The circle of light grows as the mind acts upon God and is acted upon by God.  The mind sees certain problems, and advances in their solution.  Quite literally, it questions God, begging Him for more light.  Pushing back the darkness does of course increase the extent of our light.  But there is a question not only of the extent of light but of intensity. The way of life for the mind is to live in the light and revel in the light, and grow in the light in all tranquility.

2.4

In all tranquility, I say, but with immeasurable labor.  That is another of those opposites whose tension makes our life.  There is, as I have said earlier, real pain for the mind as it brings its almost atrophied muscles into action without the comforting crutch of imagination.  This gets a little easier as the habit grows.  Slowly the mind grows out of its reliance upon the images that had stultified it.  But this cleansing of the intellect is not a thing that can ever be done once and for all in this life.  Imagination is forever creeping up on us, betraying us without our knowing it.
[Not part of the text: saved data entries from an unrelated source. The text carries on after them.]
import Summits.BirchSwinnertonDyer.BirchSwinnertonDyer.Theses.InertBadSignedBranches

/-!
# K8-inert child `InertBadAtThreeIstarZero` (item 19656): the route's TYPED valuation law is VACUOUS at `p = 3`

Seat `bsd-cm-k8i-c41` (gen 4), `--supports stmt-BirchSwinnertonDyer-19656`. A typed obstruction, recorded
in the kernel so that no planner files "the `p = 3` instance of `CccOneLawOnTypeIstarZero`" as the missing
law at `3`: the cell's typed law `Additive.QuadraticBranchMinusLeadingValuationAt W p δ` (x1b; the body of
the K8 crux `CccOneLawOnTypeIstarZero` through `QuadraticBranchPAdicGrossZagierValuationAt W p :=
QuadraticBranchMinusLeadingValuationAt W p 0`) carries the guard `5 ≤ p →` INSIDE its binder list, so at
every prime `p < 5` it holds trivially, for every curve and every offset `δ`. Consequently the text of the
`p ≥ 5` crux read at `p = 3` is a theorem with no content, whereas the child 19656 is `BSD₃` on the type
(`InertBadAtThreeEveryCurve.inertBadAtThreeIstarZero_iff_lowerHalfOnType_three_of_maninOptimal`): the
«law at 3» the child needs is the δ-free PAIR form (displayed hypothesis `hlaw₃` of
`inertBadSignedBranches_inertBadAtThreeIstarZero_of_pairLawAtThree_of_verbatimReadingsAtThree`, p418040)
or the η-branch Gross–Zagier VALUE form, never this typed `Prop`. Theorems only; nothing asserted about
`BSD`. [folklore]
-/

set_option autoImplicit false
set_option linter.dupNamespace false

namespace Summit.BirchSwinnertonDyer.BirchSwinnertonDyer.Theorems.InertBadAtThreeTypedLaw

open Summit.BirchSwinnertonDyer.Rank1Residual Summit.BirchSwinnertonDyer.Rank1Residual.Additive

/-- **The typed signed-branch valuation law is vacuous below 5.** For `p < 5` the internal guard
`5 ≤ p →` of `QuadraticBranchMinusLeadingValuationAt W p δ` can never be met, so the `Prop` holds for
every globally minimal elliptic `W` and every offset `δ`. [folklore] -/
theorem quadraticBranchMinusLeadingValuationAt_of_lt_five (W : WeierstrassCurve ℚ) [W.IsElliptic]
    [W.IsGloballyMinimal] (p : ℕ) [Fact p.Prime] (hp : p < 5) (δ : ℤ) :
    QuadraticBranchMinusLeadingValuationAt W p δ := by
  intro V _ _ C N _ f h5
  exact absurd h5 (by omega)

/-- **In particular the typed C-cc-1 law holds trivially at `p = 3`** (`δ = 0`). [folklore] -/
theorem quadraticBranchPAdicGrossZagierValuationAt_three (W : WeierstrassCurve ℚ) [W.IsElliptic]
    [W.IsGloballyMinimal] [Fact (Nat.Prime 3)] :
    QuadraticBranchPAdicGrossZagierValuationAt W 3 :=
  quadraticBranchMinusLeadingValuationAt_of_lt_five W 3 (by norm_num) 0

/-- **The `p ≥ 5` crux text of `CccOneLawOnTypeIstarZero` READ AT `p = 3` is a contentless theorem**:
for every `W` of signed local type `(3, I₀*)` and analytic rank one the typed law at `3` holds — by
vacuity, not by arithmetic. Hence item 19656 (`= BSD₃` on the type modulo published facts) is NOT the
`p = 3` instance of the typed crux, and a «law at 3» item must be stated in the δ-free pair form or the
η-branch value form. [folklore] -/
theorem cccOneLawText_at_three :
    ∀ (W : WeierstrassCurve ℚ) [W.IsElliptic] [W.IsGloballyMinimal] [Fact (Nat.Prime 3)],
      X12.O10.HasSignedLocalType W 3 (.Istar 0) → W.analyticRank = 1 →
        QuadraticBranchPAdicGrossZagierValuationAt W 3 :=
  fun W _ _ _ _ _ => quadraticBranchPAdicGrossZagierValuationAt_three W

/-- The same vacuity for the route's aside `PAdicGrossZagierBranch` (item 19116, the typed law at offset
`δ = 0` quantified over all pairs): its restriction to the primes `p < 5` holds trivially. [folklore] -/
theorem pAdicGrossZagierBranch_of_lt_five (W : WeierstrassCurve ℚ) [W.IsElliptic] [W.IsGloballyMinimal]
    (p : ℕ) [Fact p.Prime] (hp : p < 5) : QuadraticBranchMinusLeadingValuationAt W p 0 :=
  quadraticBranchMinusLeadingValuationAt_of_lt_five W p hp 0

end Summit.BirchSwinnertonDyer.BirchSwinnertonDyer.Theorems.InertBadAtThreeTypedLaw
/-- **[AbsTopII] Prop 1.3 (iv), the «Moreover» clauses AS TYPED** (`DPSCData.Prop13iv_moreover`,
abc-iut-L4-t6 p431316) **from their printed inputs**.  PROVED (group theory): the situation-(2)
equality `D_v ∩ δD_{v′}δ⁻¹ ∩ Π_I = εI_eε⁻¹` (the sandwich `conj_Dv_inf_conj_Dv_inf_PiI_eq_IvNode`); the
situation-(3) inclusion "`(Ẑ^Σ ≅) I_{v″} ⊆ D_v ∩ D_{v′} ∩ Π_I`" (p. 14 l. 4–5: from TWO (2)-sandwiches
along `v – v″ – v′`, `I_{e₁} ⊆ βD_vβ⁻¹` and `I_{e₂} ⊆ β′D_{v′}β′⁻¹`) and the equality "`so I_{v″} =
D_v ∩ D_{v′} ∩ Π_I`" (`eq_conj_Iv_of_conj_Iv_le`, the `Π_𝔾`-part vanishing by "`D_v ∩ D_{v′} ∩ Π_𝔾 =
Π_v ∩ Π_{v′} = {1}`"); the four "`= {1}`" of (3) from the "In particular" clause of (iv)′ and the
CLAIM.  HYPOTHESES (printed inputs, verbatim): `hiv` = (iv)′ (its "In particular" clause is used);
`hbranch` = the branch configuration of Prop 1.3 (ii) + Def 1.2 (ii) at each node joining `v ≠ v′`;
`hEG` = "`I_e ∩ Π_𝔾 = Π_e`" ((ii)); `hsurj` = "`I_v ↠ I`" ((iii)); `hZ` = "`D_v ∩ Π_I ⊆ Z_{Π_I}(I_v)`"
((iii)/(v)); `hC` = "`C_{Π_I}(Π_e) ⊆ I_e`" ((vii)); `hDG` = "`D_v ∩ Π_𝔾 = Π_v`" ((v), [CombGC] Prop 1.2
(ii)); `hclaim` = the CLAIM of p. 14 "`Π_v ∩ Π_{v′} = {1}`" for distinct non-adjacent vertices (log
admissible coverings — geometric).  Typed ≠ proved for the inputs.
[cite: MochizukiAbsTopII2013, Prop 1.3 (iv) p.12] -/
theorem prop13iv_moreover_of_inputs (hiv : X.Prop13iv')
    (hbranch : ∀ (v v' : X.Vert) (e : X.Node), v ≠ v' → X.nodeAbuts e v → X.nodeAbuts e v' →
      ∃ γ γ' : X.PiH, γ ∈ X.PiG ∧ γ' ∈ X.PiG ∧
        X.nodeSub e ≤ MulAut.conj γ • X.vertSub v ∧ X.nodeSub e ≤ MulAut.conj γ' • X.vertSub v' ∧
        MulAut.conj γ • X.Iv v ≤ X.IvNode e ∧ MulAut.conj γ' • X.Iv v' ≤ X.IvNode e ∧
        (MulAut.conj γ • X.Iv v ⊔ MulAut.conj γ' • X.Iv v').relIndex (X.IvNode e) ≠ 0)
    (hEG : ∀ e : X.Node, X.IvNode e ⊓ X.PiG = X.nodeSub e)
    (hsurj : ∀ v : X.Vert, X.Iv v ⊔ X.PiG = X.PiI)
    (hZ : ∀ v : X.Vert, X.Dv v ⊓ X.PiI ≤ Subgroup.centralizer (X.Iv v : Set X.PiH))
    (hC : ∀ e : X.Node, Subgroup.Commensurable.commensurator (X.nodeSub e) ⊓ X.PiI ≤ X.IvNode e)
    (hDG : ∀ v : X.Vert, X.Dv v ⊓ X.PiG = X.vertSub v)
    (hclaim : ∀ (v v' : X.Vert) (γ : X.PiH), v ≠ v' → ¬ X.Adjacent v v' → γ ∈ X.PiG →
      X.vertSub v ⊓ MulAut.conj γ • X.vertSub v' = ⊥) :
    Literature.AnabelianGeometry.AbsoluteAnabelian.DPSCData.Prop13iv_moreover X := by
  haveI : X.PiG.Normal := X.normal_PiG
  haveI : X.PiI.Normal := X.normal_PiI
  refine ⟨fun v v' e hne hv hv' => ?_, fun v v' v'' hne hnadj hv''v hv''v' hadj hadj' => ⟨?_, ?_⟩⟩
  · obtain ⟨γ, γ', hγ, hγ', hPv, hPv', hIv, hIv', hfin⟩ := hbranch v v' e hne hv hv'
    exact X.prop13iv_moreover_two hiv hne hγ hγ' hPv hPv' hIv hIv' hfin (hEG e) hsurj hZ (hC e)
  · intro γ hγ
    exact ⟨hclaim v v' γ hne hnadj hγ, X.Iv_inf_conj_Iv_eq_bot_of_ne hiv hne hγ,
      X.Iv_inf_conj_Iv_eq_bot_of_ne hiv (Ne.symm hv''v) hγ,
      X.Iv_inf_conj_Iv_eq_bot_of_ne hiv (Ne.symm hv''v') hγ⟩
  · -- situation (3): the path `v – e₁ – v″ – e₂ – v′`
    obtain ⟨e₁, he₁v, he₁v''⟩ := hadj
    obtain ⟨e₂, he₂v'', he₂v'⟩ := hadj'
    obtain ⟨α, β, hα, hβ, -, hP₁, hI₁, hI₁', -⟩ := hbranch v'' v e₁ hv''v he₁v'' he₁v
    obtain ⟨α', β', hα', hβ', -, hP₂, hI₂, hI₂', -⟩ := hbranch v'' v' e₂ hv''v' he₂v'' he₂v'
    -- "(Ẑ^Σ ≅) I_{v″} ⊆ D_v ∩ D_{v′} ∩ Π_I": αI_{v″}α⁻¹ ⊆ I_{e₁} ⊆ βD_vβ⁻¹, α′I_{v″}α′⁻¹ ⊆ I_{e₂} ⊆ β′D_{v′}β′⁻¹
    have h₁ : MulAut.conj (β⁻¹ * α) • X.Iv v'' ≤ X.Dv v :=
      conj_le_of_conj_le_conj (le_trans hI₁ (X.IvNode_le_conj_Dv (hsurj v) hI₁' (hEG e₁) hP₁))
    have h₂ : MulAut.conj (β'⁻¹ * α') • X.Iv v'' ≤ X.Dv v' :=
      conj_le_of_conj_le_conj (le_trans hI₂ (X.IvNode_le_conj_Dv (hsurj v') hI₂' (hEG e₂) hP₂))
    have hc₁ : β⁻¹ * α ∈ X.PiG := X.PiG.mul_mem (X.PiG.inv_mem hβ) hα
    have hc₂ : β'⁻¹ * α' ∈ X.PiG := X.PiG.mul_mem (X.PiG.inv_mem hβ') hα'
    have hγG : β⁻¹ * α * (β'⁻¹ * α')⁻¹ ∈ X.PiG := X.PiG.mul_mem hc₁ (X.PiG.inv_mem hc₂)
    refine ⟨β⁻¹ * α * (β'⁻¹ * α')⁻¹, hγG, β⁻¹ * α, hc₁, ?_⟩
    refine X.eq_conj_Iv_of_conj_Iv_le (hsurj v'') (le_inf (le_inf h₁ (conj_le_conj_of_conj_le _ h₂)) ?_)
      inf_le_right ?_
    · -- `(β⁻¹α)·I_{v″}·(β⁻¹α)⁻¹ ⊆ Π_I`
      rw [← Subgroup.Normal.conj_smul_eq_self (β⁻¹ * α) X.PiI]
      exact Subgroup.pointwise_smul_le_pointwise_smul_iff.mpr inf_le_right
    · -- "`D_v ∩ D_{v′} ∩ Π_𝔾 = Π_v ∩ Π_{v′} = {1}`"
      rw [eq_bot_iff, ← hclaim v v' _ hne hnadj hγG, ← hDG v, ← hDG v', Subgroup.smul_inf,
        Subgroup.Normal.conj_smul_eq_self _ X.PiG]
      rintro x ⟨⟨⟨hxD, hxD'⟩, -⟩, hxG⟩
      exact ⟨⟨hxD, hxG⟩, hxD', hxG⟩

end DPSCData

/-! ## §C. Closers at `DPSCIndexData` -/
namespace AbsTopII.DPSCIndexData

variable (X : DPSCIndexData.{u})

/-- **[AbsTopII] Prop 1.3 (iv), «Moreover» clauses, from the TYPED (ii), (iii), (iv)′, (v), (v)′, (vii)**
BY NAME (`DPSCIndexData.Prop_1_3_ii'` clause 1 "`I_e ∩ Π_𝔾 = Π_e`"; `DPSCData.Prop13iii` "`I_v · Π_𝔾 =
Π_I`"; `DPSCData.Prop13iv'` "In particular"; `DPSCData.Prop13v` "`D_v ∩ Π_𝔾 = Π_v`";
`DPSCIndexData.Prop_1_3_v'` "`D_v ∩ Π_I = Z_{Π_I}(I_v)`"; `DPSCData.Prop13vii` "`D_e = C_{Π_H}(Π_e)`,
`I_e = D_e ∩ Π_I`") plus the two inputs that are NOT typed predicates: the branch configuration of (ii) /
Def 1.2 (ii) at each node (`hbranch`) and the CLAIM of p. 14 (`hclaim`, geometric).
[cite: MochizukiAbsTopII2013, Prop 1.3 (iv) p.12] -/
theorem prop13iv_moreover_of_prop_1_3
    (hii : X.Prop_1_3_ii') (hiii : X.Prop13iii) (hiv : X.Prop13iv') (hv : X.Prop13v)
    (hv' : X.Prop_1_3_v') (hvii : X.Prop13vii)
    (hbranch : ∀ (v v' : X.Vert) (e : X.Node), v ≠ v' → X.nodeAbuts e v → X.nodeAbuts e v' →
      ∃ γ γ' : X.PiH, γ ∈ X.PiG ∧ γ' ∈ X.PiG ∧
        X.nodeSub e ≤ MulAut.conj γ • X.vertSub v ∧ X.nodeSub e ≤ MulAut.conj γ' • X.vertSub v' ∧
        MulAut.conj γ • X.Iv v ≤ X.IvNode e ∧ MulAut.conj γ' • X.Iv v' ≤ X.IvNode e ∧
        (MulAut.conj γ • X.Iv v ⊔ MulAut.conj γ' • X.Iv v').relIndex (X.IvNode e) ≠ 0)
    (hclaim : ∀ (v v' : X.Vert) (γ : X.PiH), v ≠ v' → ¬ X.Adjacent v v' → γ ∈ X.PiG →
      X.vertSub v ⊓ MulAut.conj γ • X.vertSub v' = ⊥) :
    Literature.AnabelianGeometry.AbsoluteAnabelian.DPSCData.Prop13iv_moreover X.toDPSCData := by
  refine X.toDPSCData.prop13iv_moreover_of_inputs hiv hbranch (fun e => (hii e).1.2.1)
    (fun v => (hiii v).2) (fun v => ?_) (fun e => ?_) (fun v => (hv v).2.2.2.1) hclaim
  · -- `D_v ∩ Π_I = Z_{Π_I}(I_v)` ((v)′, computed inside `Π_I`) ⇒ `D_v ∩ Π_I ⊆ Z(I_v)`
    have h := (hv' v).2.2.1
    have hle : X.Iv v ≤ X.PiI := inf_le_right
    rw [centralizer_subgroupOf_eq hle, Subgroup.subgroupOf_inj] at h
    intro x hx
    have hx' : x ∈ X.Dv v ⊓ X.PiI ⊓ X.PiI := ⟨hx, hx.2⟩
    rw [h] at hx'
    exact hx'.1.1
  · -- `C_{Π_I}(Π_e) = C_{Π_H}(Π_e) ∩ Π_I = D_e ∩ Π_I = I_e` ((vii))
    obtain ⟨h1, -, h3⟩ := hvii.1 e
    rw [h3, h1]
The mind can do that too and most of our minds have been doing it.  Even after they have been converted to better ways, they still long for their old sins, very much as Saint Augustine did.  Certainly, the battle gets easier as one goes on.  The intellect begins to develop its muscles, and begins even to enjoy using them.  But imagination is always lurking in the background: the intellect is still, unknown to itself, affected in its own proper processes by images it had rejected and even forgotten.  "The price of freedom is eternal vigilance."  That applies to all freedom, including the freedom of the intellect to do its own laborious housework.